— Вам еще кофе?
— Да, пожалуйста, — ответил я, хотя вообще-то остерегаюсь употреблять этот напиток. Просто было любопытно. Затем я в порядке эксплуатации эксплуататора сгонял кельнера-креза сначала за молоком, затем за сахаром и, наконец, за сдобными луизиаыскими булочками. Он беспрекословно выполнил все мои требования и даже стряхнул крошки с моего пиджака. Будучи одним из подлинных хозяев города, он мог позволить себе роскошь притворяться лакеем в то время, как его лакеи за его же счет позволяли себе роскошь разыгрывать хозяев города.
— Правда ли, что Батон-Ружем и Луизианой заправляют нефтяной бизнес, бароны прессы, федеральные судьи и организованная преступность? — спросил я мэра, вспомнив рассказы судьи Дэниелса о структуре подлинной власти в его родном штате.
— Чепуха, — резко возразил Дюма — отец города. — Подлинная власть находится в руках народа и осуществляется его законными избранниками.

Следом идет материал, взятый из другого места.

import Summits.CriticalPhenomena.PercolationContinuityZ3.Theses.PercNearOneGluing
import Summits.CriticalPhenomena.PercolationContinuityZ3.Theorems.PercNearOneGluingAdditiveGluingEdgeAffine
import Summits.CriticalPhenomena.PercolationContinuityZ3.Theorems.PercNearOneGluingAdditiveGluingGlueReach
import Summits.CriticalPhenomena.PercolationContinuityZ3.Theorems.PercNearOneGluingAdditiveGluingKnThm1Set
import Summits.CriticalPhenomena.PercolationContinuityZ3.Theorems.PercNearOneGluingAdditiveGluingTieLiftOne
import Literature.Probability.Percolation.PercolationProofs
import HarnessLib

/-!
# Crux `PercNearOneGluing.AdditiveGluing` (stmt-CriticalPhenomena-4576), line `replica-splice-at-entrance` —
# stub `stub_tieLiftTwo`, auxiliary file: two-bond decomposition and the convexity step

Helper file for the crux (lead prover-line-stmt-CriticalPhenomena-4576-c3); lands with
`--supports stmt-CriticalPhenomena-4576`; it does NOT close the crux.  It carries the measure-theoretic
half of the second tie reduction (`…TieLiftTwo.lean`: "if additive gluing holds whenever THREE distinct
relays attain the slack exactly, it holds whenever TWO do"), for the joint lift of the two pairs
`e₀ = s(a₀, b)`, `e₁ = s(a₁, b)` of a finite weighted graph `(Fin n, w)`, `P_w = prodBernoulli w`.

## Content

* `tieLiftTwo_twoBond_decomp`: `P_{w[e₀↦p][e₁↦q]}(S)` is bi-affine in `(p, q)` with the four corner
  measures `P_{w[e₀↦i][e₁↦j]}`, `i, j ∈ {0,1}` (the landed one-bond decomposition `stub_oneBondDecomp_k15`
  twice).
* `tieLiftTwo_real_update_one`: `P_{v[e↦1]}(S) = P_v((insert e)⁻¹' S)` (`goodStepEI_prodBernoulli_map_insert`,
  `tieLiftOne_measurable_insert` of the landed sibling file `…TieLiftOne.lean`),
  and reachability after inserting one pair `s(c, d)` (`tieLiftTwo_reach_insert`, from
  `glueReach_walk_split` / `glueReach_of_split`), with the resulting preimages of `{x ↔ b}` and `{o ↔ A}`.
* `tieLiftTwo_Eform`: the two-relay gluing inequality in "E-form",
  `P((o↔a₀ ∪ o↔a₁) ∖ o↔b) ≤ P(a₀ ↮ b)` when `P(a₀ ↔ b) ≤ P(a₁ ↔ b)` — Kozma–Nitzan arXiv:2401.12397 Thm 1
  (the landed `stub_knThm1Set` with observer set `{o}`).
* `tieLiftTwo_convex_step`: for `Ψ(v) := P_v(o ↔ A) − P_v(o ↔ b) − P_v(a₀ ↮ b)` and tied relays
  `P_v(a₀ ↔ b) ≤ P_v(a₁ ↔ b)`: `2 Ψ(v) ≤ Ψ(v[e₀↦1]) + Ψ(v[e₁↦1])` (the sign of `Ψ'` along the joint lift).
* `tieLiftTwo_tie_linear`: `F₀ − F₁` is linear along the lift:
  `(1 − P_{w[e₀↦p][e₁↦q]}(a₀↔b)) − (1 − P_{w[e₀↦p][e₁↦q]}(a₁↔b)) = (1−p) K₀ − (1−q) K₁`.
* `tieLiftTwo_psi_decomp`: `Ψ(w[e₀↦p][e₁↦q])` is bi-affine in `(p, q)`.
* `stub_tieLiftTwoConvex`: the registered helper stub (= `tieLiftTwo_convex_step`, binders explicit).
-/

namespace Summit.CriticalPhenomena.PercolationContinuityZ3.Theorems

open MeasureTheory Set
open Literature.Probability.LatticeModels Literature.Probability.Percolation

noncomputable section

variable {n : ℕ}

/-! ### Two-bond decomposition -/

/-- **Two-bond decomposition**: for distinct pairs `e₀ ≠ e₁`, `P_{w[e₀↦p][e₁↦q]}(S)` is bi-affine in
`(p, q)`, with the four corner measures `P_{w[e₀↦i][e₁↦j]}(S)`, `i, j ∈ {0, 1}`, as coefficients
(the one-bond decomposition `stub_oneBondDecomp_k15` applied along `e₁` and then along `e₀`). [folklore] -/
theorem tieLiftTwo_twoBond_decomp (w : Sym2 (Fin n) → unitInterval) {e₀ e₁ : Sym2 (Fin n)}
    (hne : e₀ ≠ e₁) (p q : unitInterval) (S : Set (BondConfig (Fin n))) :
    (prodBernoulli (Function.update (Function.update w e₀ p) e₁ q)).real S =
      (1 - (p : ℝ)) * (1 - (q : ℝ)) *
          (prodBernoulli (Function.update (Function.update w e₀ 0) e₁ 0)).real S +
        (p : ℝ) * (1 - (q : ℝ)) *
          (prodBernoulli (Function.update (Function.update w e₀ 1) e₁ 0)).real S +
        (1 - (p : ℝ)) * (q : ℝ) *
          (prodBernoulli (Function.update (Function.update w e₀ 0) e₁ 1)).real S +
        (p : ℝ) * (q : ℝ) *
          (prodBernoulli (Function.update (Function.update w e₀ 1) e₁ 1)).real S := by
  -- along `e₀`, at a fixed value `r` of `e₁`
  have h0 : ∀ r : unitInterval,
      (prodBernoulli (Function.update (Function.update w e₀ p) e₁ r)).real S =
        (1 - (p : ℝ)) * (prodBernoulli (Function.update (Function.update w e₀ 0) e₁ r)).real S +
          (p : ℝ) * (prodBernoulli (Function.update (Function.update w e₀ 1) e₁ r)).real S := by
    intro r
    have h := stub_oneBondDecomp_k15 n (Function.update (Function.update w e₀ p) e₁ r) e₀ S
    rw [Function.update_of_ne hne, Function.update_self] at h
    simpa only [Function.update_comm (Ne.symm hne), Function.update_idem] using h
  -- along `e₁`
  have h1 := stub_oneBondDecomp_k15 n (Function.update (Function.update w e₀ p) e₁ q) e₁ S
  simp only [Function.update_self, Function.update_idem] at h1
  rw [h1, h0 0, h0 1]
  ring
import Mathlib
import Summits.RiemannHypothesis.RiemannHypothesis.Theorems.WeilFormatCCellShiftCertA1098p4
import Summits.RiemannHypothesis.RiemannHypothesis.Theorems.WeilFormatCCellShiftCertA1098p4T
import Summits.RiemannHypothesis.RiemannHypothesis.Theorems.WeilFormatCCellShiftCertRange
import HarnessLib

/-!
# Kernel class parts of the cell-refined shift certificate `cellA1098p4`: the structural check; the merged-table check

Helper file (`--supports stmt-RiemannHypothesis-0098`), RH-free; seat rh-explicit-weil-1 gen4; re-split into ≤ 35-s files by gen5 (lead R9-34 (C)).  One `decide +kernel` pair pass
per class part of `CellSOS.cellA1098p4` (`WeilFormatCCellShiftCertA1098p4.lean`); consumed by the bound file together with `cellA1098p4_check`.
-/

set_option linter.dupNamespace false

namespace Summit.RiemannHypothesis.RiemannHypothesis.Theorems.WeilFormatC.CellSOS

set_option maxHeartbeats 0 in
/-- The cheap structural check of `cellA1098p4` (kernel). [folklore] -/
theorem cellA1098p4_check : cellA1098p4.check = true := by
  decide +kernel

set_option maxHeartbeats 0 in
set_option maxRecDepth 100000 in
/-- The merged claimed tables of `cellA1098p4` pass the final class-bound check (kernel). [folklore] -/
theorem cellA1098p4_merge : cellA1098p4.checkMerge cellA1098p4T = true := by
  decide +kernel

end Summit.RiemannHypothesis.RiemannHypothesis.Theorems.WeilFormatC.CellSOS
import Summits.MatrixMultiplication.OmegaCensus.SmallFormats.InvertiblePointNearEtaSpecial
import Summits.MatrixMultiplication.OmegaCensus.SmallFormats.InvertiblePointNearDeadColumn
import HarnessLib

/-!
# ω-census family (a): `2 × 2` lemmas on η-special functionals (support file for `InvertiblePointNearEtaCaseB`)

Cell `pub-omega` (unit `pub-omega-tensor-g26`), topic `Summits/MatrixMultiplication/OmegaCensus` (sub-folder `SmallFormats`).
Framing (verbatim): lottery ticket; floor = certified bounds/negative ranges. HONEST FRAMING: elementary linear algebra on `k²` and `k^{2×2}`
over an arbitrary field: for a nonzero functional `η` on `k²`, the vector `m = (η(e₁), −η(e₀))` spans `ker η` (`kerVec_spec`,
`exists_smul_of_eta_eq_zero`), `(e_i e_jᵀ) u = u_j e_i` (`single_one_mulVec`), and the annihilator of the plane `{m λᵀ : λ ∈ k²}` inside
`(k^{2×2})*` is exactly the set of η-SPECIAL functionals `X ↦ η(X u)` (`etaSpecial_of_forall_vecMulVec_eq_zero`; contrapositive
`exists_vecMulVec_apply_ne_zero`). Used by the kernel form of desk law §8(a) of `NEAR-STRUCTURE.md`. Nothing on `ω`.
-/

namespace Summit.MatrixMultiplication.OmegaCensus.SmallFormats

open Module Matrix Literature.Computability.AlgebraicComplexity

variable {k : Type*} [Field k]

section FinTwo

/-- A nonzero functional on `k²` takes the value `1`. -/
theorem exists_apply_eq_one_of_ne_zero (η : Module.Dual k (Fin 2 → k)) (hη : η ≠ 0) : ∃ w₀ : Fin 2 → k, η w₀ = 1 := by
  obtain ⟨w₁, hw₁⟩ : ∃ w, η w ≠ 0 := by
    by_contra h
    push Not at h
    exact hη (LinearMap.ext h)
  exact ⟨(η w₁)⁻¹ • w₁, by rw [map_smul, smul_eq_mul, inv_mul_cancel₀ hw₁]⟩

/-- The vector `m := (η(e₁), −η(e₀))` spans `ker η` for a nonzero functional `η` on `k²`: it is nonzero and `η(m) = 0`. -/
theorem kerVec_spec (η : Module.Dual k (Fin 2 → k)) (hη : η ≠ 0) :
    (![η (Pi.single 1 1), -η (Pi.single 0 1)] : Fin 2 → k) ≠ 0 ∧ η ![η (Pi.single 1 1), -η (Pi.single 0 1)] = 0 := by
  constructor
  · intro h
    apply hη
    apply LinearMap.ext
    intro w
    have h0 : η (Pi.single 0 1) = 0 := by
      have := congr_fun h 1; simpa using this
    have h1 : η (Pi.single 1 1) = 0 := by
      have := congr_fun h 0; simpa using this
    have hw : w = w 0 • (Pi.single 0 1 : Fin 2 → k) + w 1 • (Pi.single 1 1 : Fin 2 → k) := by
      funext r; fin_cases r <;> simp
    rw [hw, map_add, map_smul, map_smul, h0, h1, smul_zero, smul_zero, add_zero, LinearMap.zero_apply]
  · have hm : (![η (Pi.single 1 1), -η (Pi.single 0 1)] : Fin 2 → k) =
        η (Pi.single 1 1) • (Pi.single 0 1 : Fin 2 → k) + (-η (Pi.single 0 1)) • (Pi.single 1 1 : Fin 2 → k) := by
      funext r; fin_cases r <;> simp
    rw [hm, map_add, map_smul, map_smul, smul_eq_mul, smul_eq_mul]; ring

/-- `ker η` is the line `k·m`: if `η(m) = 0`, `m ≠ 0` and `η(c) = 0` then `c ∈ k·m`. -/
theorem exists_smul_of_eta_eq_zero (η : Module.Dual k (Fin 2 → k)) (hη : η ≠ 0) {mv : Fin 2 → k} (hm0 : mv ≠ 0)
    (hηm : η mv = 0) (c : Fin 2 → k) (hc : η c = 0) : ∃ t : k, c = t • mv := by
  apply exists_smul_of_cross_eq_zero hm0
  have hdec : ∀ w : Fin 2 → k, η w = w 0 * η (Pi.single 0 1) + w 1 * η (Pi.single 1 1) := by
    intro w
    have hw : w = w 0 • (Pi.single 0 1 : Fin 2 → k) + w 1 • (Pi.single 1 1 : Fin 2 → k) := by
      funext r; fin_cases r <;> simp
    conv_lhs => rw [hw]
    rw [map_add, map_smul, map_smul, smul_eq_mul, smul_eq_mul]
  have h1 := hdec mv
  have h2 := hdec c
  rw [hηm] at h1
  rw [hc] at h2
  -- some `η(e_i) ≠ 0`
  by_cases h0 : η (Pi.single 0 1) = 0
  · have h1' : η (Pi.single 1 1) ≠ 0 := by
      intro h1'
      apply hη; apply LinearMap.ext; intro w; rw [hdec w, h0, h1', mul_zero, mul_zero, add_zero, LinearMap.zero_apply]
    have a : mv 1 = 0 := by
      rw [h0, mul_zero, zero_add] at h1
      rcases mul_eq_zero.mp h1.symm with h | h
      · exact h
      · exact absurd h h1'
    have b : c 1 = 0 := by
      rw [h0, mul_zero, zero_add] at h2
      rcases mul_eq_zero.mp h2.symm with h | h
      · exact h
      · exact absurd h h1'
    rw [a, b, mul_zero, zero_mul, sub_zero]
  · have key : η (Pi.single 0 1) * (mv 0 * c 1 - mv 1 * c 0) = 0 := by
      linear_combination c 1 * h1.symm - mv 1 * h2.symm
    rcases mul_eq_zero.mp key with h | h
    · exact absurd h h0
    · exact h

/-- `(e_i e_jᵀ) u = u_j e_i` (any column index type). -/
theorem single_one_mulVec {m' : Type*} [Fintype m'] [DecidableEq m'] (i : Fin 2) (j : m') (u : m' → k) :
    single i j (1 : k) *ᵥ u = u j • (Pi.single i 1 : Fin 2 → k) := by
  rw [Matrix.single_mulVec, one_mul]
  funext r
  simp only [Function.update_apply, Pi.zero_apply, Pi.smul_apply, Pi.single_apply, smul_eq_mul, mul_ite, mul_one, mul_zero]

/-- **The annihilator of `{m λᵀ}` is `R_η`.** If `η ≠ 0`, `m` spans `ker η`, and a functional `φ` on `k^{2×2}` kills every `m λᵀ`, then `φ`
is η-special: `φ(X) = η(X u)` with `u_j := φ(w₀ e_jᵀ)`, `η(w₀) = 1`. -/
theorem etaSpecial_of_forall_vecMulVec_eq_zero (η : Module.Dual k (Fin 2 → k)) (hη : η ≠ 0) {mv : Fin 2 → k} (hm0 : mv ≠ 0)
    (hηm : η mv = 0) (φ : Module.Dual k (Matrix (Fin 2) (Fin 2) k)) (hφ : ∀ lam : Fin 2 → k, φ (vecMulVec mv lam) = 0) :
    ∃ u : Fin 2 → k, ∀ X, φ X = η (X *ᵥ u) := by
  obtain ⟨w₀, hw₀⟩ := exists_apply_eq_one_of_ne_zero η hη
  set u : Fin 2 → k := fun j => φ (vecMulVec w₀ (Pi.single j 1)) with hu
  refine ⟨u, fun X => ?_⟩
  -- both sides are linear in `X`; compare on the unit matrices `single i j 1 = e_i e_jᵀ`, `e_i = η(e_i) w₀ + t m`
  have hsingle : ∀ i j : Fin 2, φ (single i j 1) = η (single i j (1 : k) *ᵥ u) := by
    intro i j
    obtain ⟨t, ht⟩ := exists_smul_of_eta_eq_zero η hη hm0 hηm ((Pi.single i 1 : Fin 2 → k) - η (Pi.single i 1) • w₀)
      (by rw [map_sub, map_smul, hw₀, smul_eq_mul, mul_one, sub_self])
    have hei : (Pi.single i 1 : Fin 2 → k) = η (Pi.single i 1) • w₀ + t • mv := by rw [← ht]; abel
    have hmat : single i j (1 : k) = vecMulVec (η (Pi.single i 1) • w₀ + t • mv) (Pi.single j 1) := by
      rw [← hei]
      clear ht hei
      ext r c
      simp only [single_apply, vecMulVec_apply, Pi.single_apply, mul_ite, mul_one, mul_zero]
      by_cases hr : i = r <;> by_cases hc : j = c <;> simp [hr, hc, eq_comm]
    have hlin : vecMulVec (η (Pi.single i 1) • w₀ + t • mv) (Pi.single j (1 : k)) =
        η (Pi.single i 1) • vecMulVec w₀ (Pi.single j 1) + t • vecMulVec mv (Pi.single j 1) := by
      ext r c
      simp only [vecMulVec_apply, Pi.add_apply, Pi.smul_apply, smul_eq_mul, Matrix.add_apply, Matrix.smul_apply]
      ring
    rw [single_one_mulVec, map_smul, smul_eq_mul, hmat, hlin, map_add, map_smul, map_smul, hφ, smul_zero, add_zero,
      smul_eq_mul, mul_comm]
  -- expand `X` on the unit matrices
  have hL : ∀ Y : Matrix (Fin 2) (Fin 2) k, (η.comp ((Matrix.mulVecBilin k k).flip u)) Y = η (Y *ᵥ u) :=
    fun Y => eta_comp_mulVec_apply η u Y
  rw [← hL, matrix_eq_sum_single X, map_sum, map_sum]
  refine Finset.sum_congr rfl fun i _ => ?_
  rw [map_sum, map_sum]
  refine Finset.sum_congr rfl fun j _ => ?_
  rw [show single i j (X i j) = X i j • single i j (1 : k) by rw [smul_single, smul_eq_mul, mul_one], map_smul, map_smul,
    hL, hsingle]

/-- Contrapositive: a functional that is NOT η-special takes a nonzero value at some `m λᵀ`. -/
theorem exists_vecMulVec_apply_ne_zero (η : Module.Dual k (Fin 2 → k)) (hη : η ≠ 0) {mv : Fin 2 → k} (hm0 : mv ≠ 0)
    (hηm : η mv = 0) (φ : Module.Dual k (Matrix (Fin 2) (Fin 2) k)) (hφ : ¬ ∃ u : Fin 2 → k, ∀ X, φ X = η (X *ᵥ u)) :
    ∃ lam : Fin 2 → k, φ (vecMulVec mv lam) ≠ 0 := by
  by_contra h
  push Not at h
  exact hφ (etaSpecial_of_forall_vecMulVec_eq_zero η hη hm0 hηm φ h)

end FinTwo

end Summit.MatrixMultiplication.OmegaCensus.SmallFormats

Здесь кельнер-крез впервые, как мне показалось, оторвался от бумажных тарелочек, стаканчиков, салфеточек и пристально взглянул на «Вуди», мэра Батон-Ружа. Тоже бумажного.
На прощание луизианский Дюма произвел всех нас в почетные граждане Батон-Ружа, вручил соответствующие грамоты, сделанные под пергамент, и ключи города, вернее ключики, размером не более английской булавки. В моей грамоте говорилось, что властию, данной ему городом Батон-Ружем, мэр Дюма «производит Мэлора Стуруа в его почетные горожане и присваивает ему все полагающиеся права и привилегии в знак признания высокого почтения, которым он пользуется в глазах населения Батон-Ружа». Грамота была скреплена золотым гербом города, не настоящим, а наклеенным, бумажным, и рекламным лозунгом — «Батон-Руж — самый быстрорастущий город Луизианы».
Этот лозунг содержал единственно достоверную информацию в лжеграмоте. Все остальное — о правах, привилегиях, высоком почтении и так далее — было ритуально-приятной чушью. Кстати, население Батон-Ружа, в глазах которого я, оказывается, пользуюсь высоким почтением, и в глаза меня не видело, если не считать судей, шерифов и заключенных. Если же кто-нибудь из прохожих и обратил случаем внимание, когда меня возили в полицейском «воронке», то, вероятнее всего, он принял меня за преступника. Хотя, памятуя о реальной батон-ружской структуре власти, это обстоятельство, взятое само по себе, отнюдь не лишало меня права на высокое почтение. Недаром среди многих тысяч заключенных в луизианских тюрьмах представители организованной преступности составляют менее одного процента! Их обычно не держат под ключом. Им преподносят золотые ключи. Не игрушечные позолоченные ключики с английскую булавку, а настоящие, подвешенные к увесистой цепи реальных прав и привилегий. Не прав человека, а прав эксплуатировать и грабить его…
Последним в программе дня было посещение юридического факультета Луизианского университета, своеобразной альма-матер, поставляющей штату служителей Фемиды. Нас принимал декан факультета Уинстон Дэй, на удивление молодой — ему всего тридцать два года — и здоровый парень. Меня так и подмывало спросить его, не занимался ли он в студенческие годы футболом и не был ли его отец олимпийским чемпионом?
Окруженный со всех сторон портретами своих предшественников и меценатов-попечителей, мистер Дэй совершил для нас небольшой исторический экскурс в луизианское право, из которого я понял лишь то, что оно в отличие от права в других штатах Америки зиждется не на английском, основанном на прецедентах, а на французском, основанном на знаменитом «Кодексе Наполеона». (Луизиана, прежде чем она перешла к Соединенным Штатам, была французским владением.)
— В нашем штате право и кухня имеют французский привкус, — сострил мистер Дэй.
Что касается кухни, то он совершенно прав. Что же касается права, то лишь отчасти, формально. Право в Луизиане не французское, впрочем, как не английское или американское, а расистское, не писанное, конечно, а обычное, основанное на прецедентах многовекового рабовладения. Вспомнив рассказ судьи Дэниелса о том, как десегрегация высших учебных заведений ничего не изменила в Луизиане, оставив все по-старому, я спросил декана, сколько негров обучаются на его факультете.
— Процентов шесть-семь, не больше, — ответил мистер Дэй.
— Дорого?
— Не только.
— Трудно?
— Не только.
— Но и?.. — попытался я подстегнуть декана.